Maybe they did. President Yeltsin yesterday ousted Stepashin, barely leaving time for the prime minister to get over jet lag from a trip that was touted as his first opportunity to get acquainted with President Clinton, Vice President Gore, and other senior members of the Clinton administration. One journalist at a State Department briefing yesterday suggested that the joint troubleshooting body once known as the Gore-Chernomyrdin Commission should now, four prime ministers later, be called "the Gore-Fill-in-the-Blank Commission."

Most analysts said that the game of musical chairs at the top of the Russian government deepens the problem for U.S. foreign policy makers in dealing with a weak leadership. Having staked much on standing firmly behind Yeltsin, the United States confronts the reality that Yeltsin is more and more unpredictable and seems incapable of settling on, much less effectively promoting, a plausible candidate to succeed him as Russia's leader.

"There is not much you're going to be able to accomplish until Russia goes through a transfer of power," said Thomas Graham, a former U.S. diplomat who is now a senior associate at the Carnegie Endowment for International Peace. "This is not a Kremlin focused on foreign affairs, but rather on political issues and the survival of a small group."

Yet some fear the transfer of power as much as the current confusion of power. The leading candidates for next year's presidential election in Russia are "a communist, a spymaster and a corrupt mayor," Graham noted. "After eight years of promoting reform in Russia, look what we've come up with." Said Marshall Goldman, a professor at Wellesley College: "There doesn't seem to be a best-case scenario. None of the people look like they'll do the right things."

Officially, the Clinton administration was taking the ouster of Stepashin in stride.

"I don't think we should blow this out of proportion," said State Department spokesman James P. Rubin, who added that the United States would continue to press for arms control and economic reform. "Government heads do change, and yet governments work with each other on substance, on issues of concern. And as the famous dictum goes, `Countries act in their national interest, not on the basis of one person or another.' "

Other administration officials said they were not surprised at Stepashin's dismissal. "That's why we're focusing on objectives and goals and not on who's up and who's down in the Kremlin," said one White House aide.

Administration officials said they expect to be able to work effectively with Stepashin's successor, Vladimir Putin. At the same time, they added that Putin, a former spy and internal security chief, was largely unknown, was not strongly identified with any camp in Russia and had little direct contact with American officials until recently.

Putin met with Deputy Secretary of State Strobe Talbott as part of the June effort to resolve the crisis over the arrival of Russian troops at the Pristina airport in Kosovo. He also spoke by phone with national security adviser Samuel R. "Sandy" Berger after the Clinton-Yeltsin summit in mid-June.

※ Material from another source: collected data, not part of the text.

/-- **LEAF-LEDGER C10 `oldOutside` AT THE CONCRETE PIECES `seriesPieces B 𝔖 C k`, ALL SCALES** — the absorption of the dropped
previous-scale terms into `O(1)|Z_k|` (p. 272 L28–31) with every carrier/arithmetic input of `oldOutside_of_bound44`
DISCHARGED on p1's (43) index geometry.  (α) END HYPOTHESES: the display (44) p. 267 about the data `oldVal` at every old
scale `j ∈ [1, k]` with the coupling factor `g_k p(g_k)` of the configuration `U_{k+1}` (`h44`); the degree floor «n ≥ 2»
of (43) (`hfloor`); the smallness `8L²B₃Z′·g_k p(g_k) ≤ ½` («for g_{k−1} sufficiently small», (45); threshold γ_OO).
Window facts: `0 < g_k ≤ 1`, `0 ≤ b₀`; constants `C ≥ 0`, `B₃ ≥ 0`, `κ₁ > 0`, `M₁ > 0`; standing range `k + 1 ≤ m + K`.
Conclusion: `OldOutside (seriesPieces B 𝔖 C k) C₆` with the k-UNIFORM constant `C₆ = (C/2)·8M₁⁶·S(κ₁/2)·M₁⁻³·L/(L−1)`,
`S(κ) = 48/κ³·e^{κ/2}/(1 − e^{−κ/2})` (the factor `((8L²B₃Z′)g_k p(g_k))² ≤ ¼` absorbed by the smallness).
[cite: Balaban1985UV3, (43)–(45) pp.266–267 + Thm 2 proof p.272 L28–31] -/
theorem oldOutside_seriesAC (hk : k + 1 ≤ S.m + S.K) {κ₁ B₃ C : ℝ} (hC : 0 ≤ C) (hB : 0 ≤ B₃) (hκ₁ : 0 < κ₁)
    (hM : 0 < B.M₁) (hb₀ : 0 ≤ B.b₀) (hg : 0 < S.gk k) (hg1 : S.gk k ≤ 1)
    (h44 : ∀ (h : Hist S.P (k + 1)) (U : GaugeField S.P (k + 1) G), ∀ j ∈ Icc 1 k,
      Bound44 (oldGeom S.P k j) (fun y n c => (𝔖 k).oldVal h U j y n c) κ₁ (B.M₁ : ℝ) (ell S.P k j) (L : ℝ) B₃
        (S.gk k) (B10.pFun B.b₀ B.p₀ (S.gk k)) C)
    (hfloor : ∀ (h : Hist S.P (k + 1)) (U : GaugeField S.P (k + 1) G), ∀ j ∈ Icc 1 k, ∀ (y : Site S.P j) (n : ℕ)
      (c : Fin n → PBond S.P j), (𝔖 k).oldVal h U j y n c ≠ 0 → 2 ≤ n)
    (hsmall : 8 * (L : ℝ) ^ 2 * B₃ *
        (2 / (κ₁ / (2 * B.M₁)) * (24 * (48 / (κ₁ / (2 * B.M₁) / 2) ^ 3 * Real.exp (κ₁ / (2 * B.M₁) / 2 / 2) /
          (1 - Real.exp (-(κ₁ / (2 * B.M₁) / 2 / 2)))) * 1)) *
        S.gk k * B10.pFun B.b₀ B.p₀ (S.gk k) ≤ 1 / 2) :
    OldOutside (B.seriesPiecesAC 𝔖 Cp k)
      (C / 2 * (8 * (B.M₁ : ℝ) ^ 6) * (48 / (κ₁ / 2) ^ 3 * Real.exp (κ₁ / 2 / 2) / (1 - Real.exp (-(κ₁ / 2 / 2)))) *
        (B.M₁ : ℝ)⁻¹ ^ 3 * ((L : ℝ) / ((L : ℝ) - 1))) := by
  classical
  -- abbreviations for the two torus constants
  set Z' : ℝ := 2 / (κ₁ / (2 * B.M₁)) * (24 * (48 / (κ₁ / (2 * B.M₁) / 2) ^ 3 * Real.exp (κ₁ / (2 * B.M₁) / 2 / 2) /
    (1 - Real.exp (-(κ₁ / (2 * B.M₁) / 2 / 2)))) * 1) with hZ'def
  set Ssh : ℝ := 48 / (κ₁ / 2) ^ 3 * Real.exp (κ₁ / 2 / 2) / (1 - Real.exp (-(κ₁ / 2 / 2))) with hSdef
  have hM' : (0 : ℝ) < B.M₁ := by exact_mod_cast hM
  have hL : (1 : ℝ) < L := by exact_mod_cast S.hL.2
  have hpg : 0 ≤ B10.pFun B.b₀ B.p₀ (S.gk k) := B10.pFun_nonneg _ _ _ hb₀ hg hg1
  have hSsh0 : 0 ≤ Ssh := by
    rw [hSdef]
    have h1 : Real.exp (-(κ₁ / 2 / 2)) < 1 := Real.exp_lt_one_iff.2 (by linarith)
    have h2 : 0 < 1 - Real.exp (-(κ₁ / 2 / 2)) := by linarith
    positivity
  have hZ'0 : 0 ≤ Z' := by
    rw [hZ'def]
    have ha : 0 < κ₁ / (2 * (B.M₁ : ℝ)) := by positivity
    have h1 : Real.exp (-(κ₁ / (2 * B.M₁) / 2 / 2)) < 1 := Real.exp_lt_one_iff.2 (by linarith)
    have h2 : 0 < 1 - Real.exp (-(κ₁ / (2 * B.M₁) / 2 / 2)) := by linarith
    positivity
  -- the reach property of the dropped terms for the distance `D` (p1's `Drop` is its reading)
  have hreach : ∀ (h : Hist S.P (k + 1)) (U : GaugeField S.P (k + 1) G), ∀ j ∈ Icc 1 k, ∀ (y : Site S.P j) (n : ℕ)
      (c : Fin n → PBond S.P j), Drop B.M₁ B.Rcol h j y n c → (𝔖 k).oldVal h U j y n c ≠ 0 →
        ∃ i : Fin n, (if hne : ((univ : Finset (Site S.P j)) \ newSites B.M₁ B.Rcol h j).Nonempty then
          ell S.P k j * ((univ \ newSites B.M₁ B.Rcol h j).inf' hne fun z => (Site.tdist z y : ℝ)) else 0) ≤
          ell S.P k j * (Site.tdist (c i).src y : ℝ) := by
    intro h U j hj y n c hd hne0
    have hn : 1 ≤ n := le_trans one_le_two (hfloor h U j hj y n c hne0)
    rcases hd with hy | ⟨i, hi⟩
    · refine ⟨⟨0, hn⟩, (infDist_le B.M₁ B.Rcol h j y hy).trans ?_⟩
      have h0 : (Site.tdist y y : ℝ) = 0 := by simp [Site.tdist]
      rw [h0, mul_zero]
      exact mul_nonneg (ell_pos S.P k j).le (Nat.cast_nonneg _)
    · exact ⟨i, infDist_le B.M₁ B.Rcol h j y hi⟩
  -- the main application
  have main := oldOutside_of_bound44 (T := (B.withSeriesAC 𝔖 Cp).tower3.toTowerRun) (B.seriesPiecesAC 𝔖 Cp k)
    (fun j => oldGeom S.P k j) (fun h U j y n c => (𝔖 k).oldVal h U j y n c)
    (fun h j y => oldBonds B.M₁ B.Rcol h j y) (𝔖 k).Ndeg (fun h j y n c => Drop B.M₁ B.Rcol h j y n c)
    (fun h j y => if hne : ((univ : Finset (Site S.P j)) \ newSites B.M₁ B.Rcol h j).Nonempty then
      ell S.P k j * ((univ \ newSites B.M₁ B.Rcol h j).inf' hne fun z => (Site.tdist z y : ℝ)) else 0)
    (fun h j => (oldBlocks B.M₁ B.Rcol h j).filter
      (fun _ => ((univ : Finset (Site S.P j)) \ newSites B.M₁ B.Rcol h j).Nonempty))
    (ell S.P k) (κ₁ := κ₁) (M₁ := (B.M₁ : ℝ)) (L := (L : ℝ)) (B₃ := B₃) (g := S.gk k)
    (pg := B10.pFun B.b₀ B.p₀ (S.gk k)) (C := C) (Z' := Z') (csh := 8 * (B.M₁ : ℝ) ^ 6) (S := Ssh)
    hC hB hg.le hpg hM' hκ₁.le hL (by positivity) hSsh0
    (fun j _ => ell_eq S k j)
    (fun j => oldGeom_dist_nonneg S.P k j)
    (fun h j y => infDist_nonneg B.M₁ B.Rcol h j y)
    h44 hfloor hreach
    (fun h j _ y₀ => by rw [hZ'def]; exact bondSum_genericAC k B.M₁ B.Rcol hκ₁ hM h j y₀)
    (fun j _ => by
      have h1 : ell S.P k j ^ 2 ≤ 1 := pow_le_one₀ (ell_pos S.P k j).le (ell_le_one S k j)
      have h0 : 0 ≤ 8 * (L : ℝ) ^ 2 * B₃ * Z' * S.gk k * B10.pFun B.b₀ B.p₀ (S.gk k) := by
        have := hg.le; positivity
      calc 8 * (L : ℝ) ^ 2 * B₃ * Z' * S.gk k * B10.pFun B.b₀ B.p₀ (S.gk k) * ell S.P k j ^ 2
          ≤ 8 * (L : ℝ) ^ 2 * B₃ * Z' * S.gk k * B10.pFun B.b₀ B.p₀ (S.gk k) * 1 :=
            mul_le_mul_of_nonneg_left h1 h0
        _ ≤ 1 / 2 := by rw [mul_one]; exact hsmall)
    (abs_pold_sub_poldIn_le_seriesAC B 𝔖 Cp k)
    (fun h j hj m => shellCount_seriesAC B 𝔖 Cp k hM hk _ (fun h j y hne => infDist_eq B.M₁ B.Rcol h j y hne) h j hj m)
    (fun M => by rw [hSdef]; exact shell_series_le (half_pos hκ₁) M)
  -- absorb `((8L²B₃Z′)·g·pg)² ≤ ¼` into the constant (k-uniformity)
  refine oldOutside_mono main ?_
  have hx : ((8 * (L : ℝ) ^ 2 * B₃ * Z') * S.gk k * B10.pFun B.b₀ B.p₀ (S.gk k)) ^ 2 ≤ 1 / 4 := by
    have h0 : 0 ≤ (8 * (L : ℝ) ^ 2 * B₃ * Z') * S.gk k * B10.pFun B.b₀ B.p₀ (S.gk k) := by
      have := hg.le; positivity
    nlinarith
  have hrest : 0 ≤ (8 * (B.M₁ : ℝ) ^ 6) * Ssh * (B.M₁ : ℝ)⁻¹ ^ 3 * ((L : ℝ) / ((L : ℝ) - 1)) := by
    have : 0 < (L : ℝ) - 1 := by linarith
    positivity
  calc 2 * C * ((8 * (L : ℝ) ^ 2 * B₃ * Z') * S.gk k * B10.pFun B.b₀ B.p₀ (S.gk k)) ^ 2 * (8 * (B.M₁ : ℝ) ^ 6) * Ssh *
        (B.M₁ : ℝ)⁻¹ ^ 3 * ((L : ℝ) / ((L : ℝ) - 1))
      = (2 * C * ((8 * (L : ℝ) ^ 2 * B₃ * Z') * S.gk k * B10.pFun B.b₀ B.p₀ (S.gk k)) ^ 2) *
        ((8 * (B.M₁ : ℝ) ^ 6) * Ssh * (B.M₁ : ℝ)⁻¹ ^ 3 * ((L : ℝ) / ((L : ℝ) - 1))) := by ring
    _ ≤ (2 * C * (1 / 4)) * ((8 * (B.M₁ : ℝ) ^ 6) * Ssh * (B.M₁ : ℝ)⁻¹ ^ 3 * ((L : ℝ) / ((L : ℝ) - 1))) :=
        mul_le_mul_of_nonneg_right (mul_le_mul_of_nonneg_left hx (by positivity)) hrest
    _ = C / 2 * (8 * (B.M₁ : ℝ) ^ 6) * Ssh * (B.M₁ : ℝ)⁻¹ ^ 3 * ((L : ℝ) / ((L : ℝ) - 1)) := by ring

/-- **C10 at `seriesPieces` in the R-EPS0′ / `gammaMin` form**: the smallness `hsmall` FROM the coupling threshold
`g_k ≤ γ_OO := gammaOf b₀ p₀ (1/(2·8L²B₃Z′))` (seat p2's `Thresholds.gammaOf`, «g·p(g) ≤ σ for g ≤ gammaOf b₀ p₀ σ»); this is
the number seat p3 puts into `gammaMin […, γ_OO, …]`. [cite: Balaban1985UV3, (45) p.267 + Thm 2 proof p.272 L28–31] -/
theorem oldOutside_series_gammaAC (hk : k + 1 ≤ S.m + S.K) {κ₁ B₃ C : ℝ} (hC : 0 ≤ C) (hB : 0 ≤ B₃) (hκ₁ : 0 < κ₁)
    (hM : 0 < B.M₁) (hb₀ : 0 < B.b₀) (hp₀ : 0 < B.p₀) (hg : 0 < S.gk k) (hg1 : S.gk k ≤ 1)
    (h44 : ∀ (h : Hist S.P (k + 1)) (U : GaugeField S.P (k + 1) G), ∀ j ∈ Icc 1 k,
      Bound44 (oldGeom S.P k j) (fun y n c => (𝔖 k).oldVal h U j y n c) κ₁ (B.M₁ : ℝ) (ell S.P k j) (L : ℝ) B₃
        (S.gk k) (B10.pFun B.b₀ B.p₀ (S.gk k)) C)
    (hfloor : ∀ (h : Hist S.P (k + 1)) (U : GaugeField S.P (k + 1) G), ∀ j ∈ Icc 1 k, ∀ (y : Site S.P j) (n : ℕ)
      (c : Fin n → PBond S.P j), (𝔖 k).oldVal h U j y n c ≠ 0 → 2 ≤ n)
    (hγ : S.gk k ≤ gammaOf B.b₀ B.p₀ (1 / (2 * (8 * (L : ℝ) ^ 2 * B₃ *
        (2 / (κ₁ / (2 * B.M₁)) * (24 * (48 / (κ₁ / (2 * B.M₁) / 2) ^ 3 * Real.exp (κ₁ / (2 * B.M₁) / 2 / 2) /
          (1 - Real.exp (-(κ₁ / (2 * B.M₁) / 2 / 2)))) * 1)))))) :
    OldOutside (B.seriesPiecesAC 𝔖 Cp k)
      (C / 2 * (8 * (B.M₁ : ℝ) ^ 6) * (48 / (κ₁ / 2) ^ 3 * Real.exp (κ₁ / 2 / 2) / (1 - Real.exp (-(κ₁ / 2 / 2)))) *
        (B.M₁ : ℝ)⁻¹ ^ 3 * ((L : ℝ) / ((L : ℝ) - 1))) := by
  set X : ℝ := 8 * (L : ℝ) ^ 2 * B₃ *
    (2 / (κ₁ / (2 * B.M₁)) * (24 * (48 / (κ₁ / (2 * B.M₁) / 2) ^ 3 * Real.exp (κ₁ / (2 * B.M₁) / 2 / 2) /
      (1 - Real.exp (-(κ₁ / (2 * B.M₁) / 2 / 2)))) * 1)) with hXdef
  have hM' : (0 : ℝ) < B.M₁ := by exact_mod_cast hM
  have hX0 : 0 ≤ X := by
    rw [hXdef]
    have ha : 0 < κ₁ / (2 * (B.M₁ : ℝ)) := by positivity
    have h1 : Real.exp (-(κ₁ / (2 * B.M₁) / 2 / 2)) < 1 := Real.exp_lt_one_iff.2 (by linarith)
    have h2 : 0 < 1 - Real.exp (-(κ₁ / (2 * B.M₁) / 2 / 2)) := by linarith
    positivity
  refine oldOutside_seriesAC B 𝔖 Cp k hk hC hB hκ₁ hM hb₀.le hg hg1 h44 hfloor ?_
  show X * S.gk k * B10.pFun B.b₀ B.p₀ (S.gk k) ≤ 1 / 2
  rcases hX0.eq_or_lt with hX | hX
  · rw [← hX]; norm_num
  · have hσ : 0 ≤ 1 / (2 * X) := by positivity
    have hgp := gammaOf_spec hb₀ hp₀ hσ hg hγ
    calc X * S.gk k * B10.pFun B.b₀ B.p₀ (S.gk k) = X * (S.gk k * B10.pFun B.b₀ B.p₀ (S.gk k)) := by ring
      _ ≤ X * (1 / (2 * X)) := mul_le_mul_of_nonneg_left hgp hX.le
      _ = 1 / 2 := by field_simp


end Summit.QuantumFields.Balaban3D.Proofs.LeavesOldAC

end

During Stepashin's recent visit to Washington, it was announced that Putin and Berger would resolve a dispute over the number of Russian spies in the United States.

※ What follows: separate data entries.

import Summits.CriticalPhenomena.PercolationContinuityZ3.Theorems.PercNearOneGluingNoHeavyQuantFarSunGameLam
import Summits.CriticalPhenomena.PercolationContinuityZ3.Theorems.PercNearOneGluingNoHeavyQuantFarSunGameAvg
import Mathlib.Tactic.Ring
import Mathlib.Tactic.Linarith
import HarnessLib

/-!
# FAR beyond trees: the λ-refined automaton payoff as a pattern expectation, and its comparison with `flankPay − λ·𝟙[#Q ≤ 2]`

builds on p205010 (kernel theorem, internal audit signed; external expert review pending)

Support file (`--supports stmt-CriticalPhenomena-4575`), seat `prim-cert-1` (gen 39); memo §7(a).  `autoEL start (h 0, …) = Σ_Q hairW·payL(run Q)` and
`payL(run Q) ≤ flankPay K Q − λ·𝟙[#Q ≤ 2]` (`Amax ≥ 5`, `K ≤ Kcred`), so a threshold certificate of …GameLam bounds `Σ_Q hairW·flankPay − λ·(1 − hairV K h 2 (range K))`
from below at every certified word.  Elementary [this work]; no sorries; standard axioms.
-/

noncomputable section

namespace Summit.CriticalPhenomena.PercolationContinuityZ3.Theorems.HairyCycle

open Finset

variable {K : ℕ}

/-- **`autoEL` over a block of positions is a pattern expectation** (general suffix form). [this work] -/
theorem autoEL_range' (Amax C Cc Kcred lamN lamD : ℕ) (h : ℕ → ℝ) :
    ∀ (n m : ℕ) (s : FSt), autoEL Amax C Cc Kcred lamN lamD s ((List.range' m n).map h) =
      ∑ Q ∈ (Finset.Ico m (m + n)).powerset, prodW (Finset.Ico m (m + n)) h Q * (FSt.runI Amax C Cc Q s m n).payL Amax Kcred lamN lamD := by
  intro n
  induction n with
  | zero =>
    intro m s
    simp only [List.range'_zero, List.map_nil, Nat.add_zero, Finset.Ico_self, Finset.powerset_empty, Finset.sum_singleton]
    unfold prodW FSt.runI
    simp [autoEL]
  | succ n ih =>
    intro m s
    rw [List.range'_succ, List.map_cons]
    change h m * autoEL Amax C Cc Kcred lamN lamD (s.op Amax Cc) ((List.range' (m + 1) n).map h) +
        (1 - h m) * autoEL Amax C Cc Kcred lamN lamD (s.cl C) ((List.range' (m + 1) n).map h) = _
    rw [ih (m + 1) (s.op Amax Cc), ih (m + 1) (s.cl C)]
    have hS : Finset.Ico m (m + (n + 1)) = insert m (Finset.Ico (m + 1) (m + 1 + n)) := by
      rw [show m + 1 + n = m + (n + 1) by omega]
      exact (Finset.insert_Ico_add_one_left_eq_Ico (by omega)).symm
    have hmS : m ∉ Finset.Ico (m + 1) (m + 1 + n) := by simp
    rw [hS, Finset.sum_powerset_insert hmS]
    -- patterns without `m` (closed at `m`) and with `m` (open at `m`)
    have hcl : ∀ Q ∈ (Finset.Ico (m + 1) (m + 1 + n)).powerset,
        prodW (insert m (Finset.Ico (m + 1) (m + 1 + n))) h Q * (FSt.runI Amax C Cc Q s m (n + 1)).payL Amax Kcred lamN lamD =
          (1 - h m) * (prodW (Finset.Ico (m + 1) (m + 1 + n)) h Q * (FSt.runI Amax C Cc Q (s.cl C) (m + 1) n).payL Amax Kcred lamN lamD) := by
      intro Q hQ
      rw [Finset.mem_powerset] at hQ
      have hmQ : m ∉ Q := fun hm => hmS (hQ hm)
      unfold prodW
      rw [Finset.prod_insert hmS, if_neg hmQ, runI_succ_not_mem s n hmQ]
      ring
    have hop : ∀ Q ∈ (Finset.Ico (m + 1) (m + 1 + n)).powerset,
        prodW (insert m (Finset.Ico (m + 1) (m + 1 + n))) h (insert m Q) * (FSt.runI Amax C Cc (insert m Q) s m (n + 1)).payL Amax Kcred lamN lamD =
          h m * (prodW (Finset.Ico (m + 1) (m + 1 + n)) h Q * (FSt.runI Amax C Cc Q (s.op Amax Cc) (m + 1) n).payL Amax Kcred lamN lamD) := by
      intro Q _
      unfold prodW
      rw [Finset.prod_insert hmS, if_pos (Finset.mem_insert_self m Q), runI_succ_mem s n (Finset.mem_insert_self m Q),
        runI_insert_of_lt Q n (m + 1) _ (Nat.lt_succ_self m)]
      have := prodW_insert_of_not_mem hmS h Q
      unfold prodW at this
      rw [this]
      ring
    rw [Finset.sum_congr rfl hcl, Finset.sum_congr rfl hop, ← Finset.mul_sum, ← Finset.mul_sum]
    ring

/-- **`autoEL` is a pattern expectation**: `autoE start (h 0, …, h (K−1)) = Σ_{Q ⊆ range K} hairW K h Q · pay (run Q)`. [this work] -/
theorem autoEL_eq_sum_hairW (Amax C Cc Kcred lamN lamD : ℕ) (h : ℕ → ℝ) (K : ℕ) :
    autoEL Amax C Cc Kcred lamN lamD FSt.start ((List.range K).map h) =
      ∑ Q ∈ (range K).powerset, hairW K h Q * (FSt.runI Amax C Cc Q FSt.start 0 K).payL Amax Kcred lamN lamD := by
  rw [List.range_eq_range', autoEL_range', Nat.zero_add, Nat.Ico_zero_eq_range]
  rfl

/-- **`payL(run Q) ≤ flankPay − λ·𝟙[#Q ≤ 2]`** (`Q ⊆ range K`, `K ≤ Kcred`, `5 ≤ Amax`). [this work] -/
theorem payL_run_le {Amax C Cc Kcred lamN lamD : ℕ} (hA5 : 5 ≤ Amax) (hK : K ≤ Kcred) {Q : Finset ℕ} (hQ : Q ⊆ range K) :
    (FSt.runI Amax C Cc Q FSt.start 0 K).payL Amax Kcred lamN lamD ≤ flankPay K Q - (if Q.card ≤ 2 then (lamN : ℝ) / lamD else 0) := by
  unfold FSt.payL
  have h1 := pay_run_le_flankPay (C := C) (Cc := Cc) hA5 hK hQ
  have hA : (FSt.runI Amax C Cc Q FSt.start 0 K).A = min Q.card Amax := by
    rw [(runInv_runI Amax C Cc Q K).hA, lvl_eq_card_of_subset hQ]
  have hind : ((FSt.runI Amax C Cc Q FSt.start 0 K).A ≤ 2) ↔ Q.card ≤ 2 := by
    rw [hA, Nat.min_def]; split_ifs <;> omega
  by_cases hc : Q.card ≤ 2
  · rw [if_pos (hind.2 hc), if_pos hc]; linarith
  · rw [if_neg (fun h => hc (hind.1 h)), if_neg hc]; linarith

/-- `Σ_Q hairW K h Q · 𝟙[#Q ≤ 2] = 1 − hairV K h 2 (range K)` (`P(T ≤ 2) = 1 − F`). [this work] -/
theorem sum_hairW_card_le_two (h : ℕ → ℝ) :
    ∑ Q ∈ (range K).powerset, hairW K h Q * (if Q.card ≤ 2 then (1 : ℝ) else 0) = 1 - hairV K h 2 (range K) := by
  unfold hairV
  rw [eq_sub_iff_add_eq, ← Finset.sum_add_distrib]
  have hone := sum_hairW_eq_one (K := K) h
  conv_rhs => rw [← hone]
  refine Finset.sum_congr rfl fun Q hQ => ?_
  have hQK : Q ∩ range K = Q := Finset.inter_eq_left.2 (Finset.mem_powerset.1 hQ)
  rw [hQK]
  by_cases h2 : Q.card ≤ 2
  · rw [if_pos h2, if_neg (by omega)]; ring
  · rw [if_neg h2, if_pos (by omega)]; ring

/-- **THRESHOLD CERTIFICATE ⇒ `Σ_Q hairW·flankPay − λ(1 − F) ≥ t/(q^K·Lpay)` AT EVERY CERTIFIED WORD.** [this work] -/
theorem sum_hairW_flankPay_sub_ge_of_gameCertT {P : GameSpec} (W : P.WF) {lamN lamD : ℕ} (hlam : lamD ∣ P.Lpay) (hlamD : 0 < lamD)
    (hA5 : 5 ≤ P.Amax) {NB K : ℕ} (hKc : K ≤ P.Kcred) {Bt : List (ℕ × ℤ)} (hc : P.gameCertT lamN lamD NB K Bt = true) (hK : 2 ≤ K)
    (word : List ℕ) (hw : ∀ i ∈ word, i < P.nL) (hlen : word.length = K) {t : ℤ} (hBt : ((word.map P.wOf).sum, t) ∈ Bt)
    (hNB : (word.map P.wOf).sum ≤ NB) :
    (t : ℝ) ≤ (P.q : ℝ) ^ K * P.Lpay *
      (∑ Q ∈ (range K).powerset, hairW K (fun k => P.gOf (word.getD k 0)) Q * flankPay K Q -
        (lamN : ℝ) / lamD * (1 - hairV K (fun k => P.gOf (word.getD k 0)) 2 (range K))) := by
  set h : ℕ → ℝ := fun k => P.gOf (word.getD k 0) with hh
  have hmap : word.map P.gOf = (List.range K).map h := by
    apply List.ext_getElem
    · simp [hlen]
    · intro n h1 h2
      simp only [List.getElem_map, List.getElem_range, hh]
      rw [List.getD_eq_getElem]
  have h0 := GameSpec.autoEL_ge_of_gameCertT W hlam hlamD hc hK word hw hlen hBt hNB
  rw [hmap, autoEL_eq_sum_hairW] at h0
  have hpos : (0 : ℝ) < (P.q : ℝ) ^ K * P.Lpay := by
    have hL : (0 : ℝ) < P.Lpay := by exact_mod_cast W.Lpay_pos
    have hq : (0 : ℝ) < P.q := by exact_mod_cast W.q_pos
    positivity
  have hle : ∑ Q ∈ (range K).powerset, hairW K h Q * (FSt.runI P.Amax P.C P.Cc Q FSt.start 0 K).payL P.Amax P.Kcred lamN lamD ≤
      ∑ Q ∈ (range K).powerset, hairW K h Q * flankPay K Q - (lamN : ℝ) / lamD * (1 - hairV K h 2 (range K)) := by
    rw [← sum_hairW_card_le_two h, Finset.mul_sum, ← Finset.sum_sub_distrib]
    refine Finset.sum_le_sum fun Q hQ => ?_
    have hQ' : Q ⊆ range K := Finset.mem_powerset.1 hQ
    have hW : 0 ≤ hairW K h Q := hairW_nonneg (fun k _ => gOf_mem_unit W _) Q
    have := mul_le_mul_of_nonneg_left (payL_run_le (C := P.C) (Cc := P.Cc) (lamN := lamN) (lamD := lamD) hA5 hKc hQ') hW
    have e : hairW K h Q * (flankPay K Q - (if Q.card ≤ 2 then (lamN : ℝ) / lamD else 0)) =
        hairW K h Q * flankPay K Q - (lamN : ℝ) / lamD * (hairW K h Q * (if Q.card ≤ 2 then (1 : ℝ) else 0)) := by
      split_ifs <;> ring
    linarith [e]
  exact h0.trans (mul_le_mul_of_nonneg_left hle hpos.le)

end Summit.CriticalPhenomena.PercolationContinuityZ3.Theorems.HairyCycle

end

"He seems like a bright guy, reasonably aggressive," said a State Department official. "Whether he can build support for himself electorally or politically remains to be seen."

The appointment of Putin coincides with an escalating conflict between Russian troops and Islamic guerrillas in Dagestan, a province in southern Russia at the border with breakaway Chechnya. American officials worry that the fighting could presage a repeat of the bloody Chechen conflict.

"We are following the situation very closely," Rubin said. "Obviously, Dagestan is a very volatile region, and the situation there is very complex."

The echo of Chechnya and the latest Yeltsin maneuver prompted a renewal of criticism from Russia experts who say the Clinton administration has staked too much on Yeltsin personally and has failed to distance itself from his questionable policies, ranging from rigged auctions of state property to the bombing of Chechnya.

That failure will hurt the United States in the future, even if Yeltsin has been able to deliver on many key issues, said Goldman, the Wellesley professor. "The U.S. should have taken a tougher line from the beginning," going back at least to Yeltsin's decision in 1993 to shell the parliament building, he said. "We have no credibility."

A U.S. official responded that there is no alternative to standing by Yeltsin: "He's the elected president of the country. It's not for us to micromanage Russian politics."